/-!
# Route StarvedNecks — crux `GapDecaySuffices` (stmt-FinalStateConjecture-18060), line `Sketch`: stub `stub_seamSurgeryPos`

`stub_seamSurgeryPos : SeamSurgeryPos` — the SEAM SURGERY FOR `0 < d.N` WITH `Hf`(2) ONLY of the line skeleton
`Cruxes/GapDecaySuffices/Lines/Sketch.lean`, stated with the skeleton's bundles `HonestCore`, `Seamed`, `NeckAtlas`
inlined verbatim as `let`s, its `FlatTubesClosed` clause written out, and the statement itself bound as a final
`let SeamSurgeryPos` so that the header ends in the registered text (a Theorems file cannot import the Cruxes
workfile; the lead closes the skeleton stub by `exact stub_seamSurgeryPos`, `let`/δ-unfolding being definitional).

PROOF.  This is the `0 < d.N` branch of the landed N2 `…Theorems.NecksCertifyTwoCap.Seam.stub_seamSurgery`
(`StarvedNecksNecksCertifyStubSeamSurgeryMain.lean`), copied mechanically: that proof destructs `Hc` as
`⟨hc1, hc2, -, hc4⟩` and `Hf` as `⟨-, hf2, -⟩`, so only clause (2) of `HonestFar` (= `FlatTubesClosed`) is consumed
when `0 < d.N`; its two antecedents `SeamClockRadii` / `SeamFlatRestrict` are the landed
`…NecksCertifyBargmann.ClockRadii.stub_seamClockRadii` / `…NecksCertifyBargmann.FlatRestrict.stub_seamFlatRestrict`.
Assembly of the landed layers exactly as there: clock shifts/thresholds from `SeamClockRadii`, shell radii
(…Smoothing), `T = max (τ₀', τ₁ + 3, T₀, Y)`, preparation (…Prep), the new hole charts (…HoleChart), the
re-clocked backgrounds `(Λᵢ, cᵢ + Λᵢ(sᵢ∂₀))` (…Helpers) with charts `Glᵢ ∘ inclusion`, the shrunk flat domain
`{y⁰ > T − 1} ∖ tubes(ρ′)` (`SeamFlatRestrict`); fields and conclusions by the clause theorems (…Transport, …Hole,
…Multi, …Clock, …Exterior).  No definitions, no named facts.
References: DHRT arXiv:2104.08222 §1; O'Neill 1983, Ch. 14.
-/
noncomputable section

open scoped Manifold ContDiff Topology ENNReal
open Filter Set Function Topology Literature.Geometry.Lorentzian

namespace Summit.FinalStateConjecture.FinalStateConjecture.Theorems.GapDecaySuffices.SeamSurgeryPos

set_option linter.dupNamespace false -- the summit and its single problem share the name `FinalStateConjecture`

open Summit.FinalStateConjecture.FinalStateConjecture.Theorems.NecksCertifyTwoCap.Seam
open Summit.FinalStateConjecture.FinalStateConjecture.Theorems.NecksCertifyBargmann.Seam
  (isOpen_setOf_lt_tubes boostedKerrBackground_add_map_smul_domain
    boostedKerrBackground_add_map_smul_time boostedKerrBackground_add_map_smul_radius
    boostedKerrBackground_add_map_smul_bilin)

§ WORK TO COMPLETE
Set down nothing but the lines from the one containing "open scoped Manifold" through the end of the entries above, exactly as written, both ends counted.

§ COMPLETED TASK
open scoped Manifold ContDiff Topology ENNReal
open Filter Set Function Topology Literature.Geometry.Lorentzian

namespace Summit.FinalStateConjecture.FinalStateConjecture.Theorems.GapDecaySuffices.SeamSurgeryPos

set_option linter.dupNamespace false -- the summit and its single problem share the name `FinalStateConjecture`

open Summit.FinalStateConjecture.FinalStateConjecture.Theorems.NecksCertifyTwoCap.Seam
open Summit.FinalStateConjecture.FinalStateConjecture.Theorems.NecksCertifyBargmann.Seam
  (isOpen_setOf_lt_tubes boostedKerrBackground_add_map_smul_domain
    boostedKerrBackground_add_map_smul_time boostedKerrBackground_add_map_smul_radius
    boostedKerrBackground_add_map_smul_bilin)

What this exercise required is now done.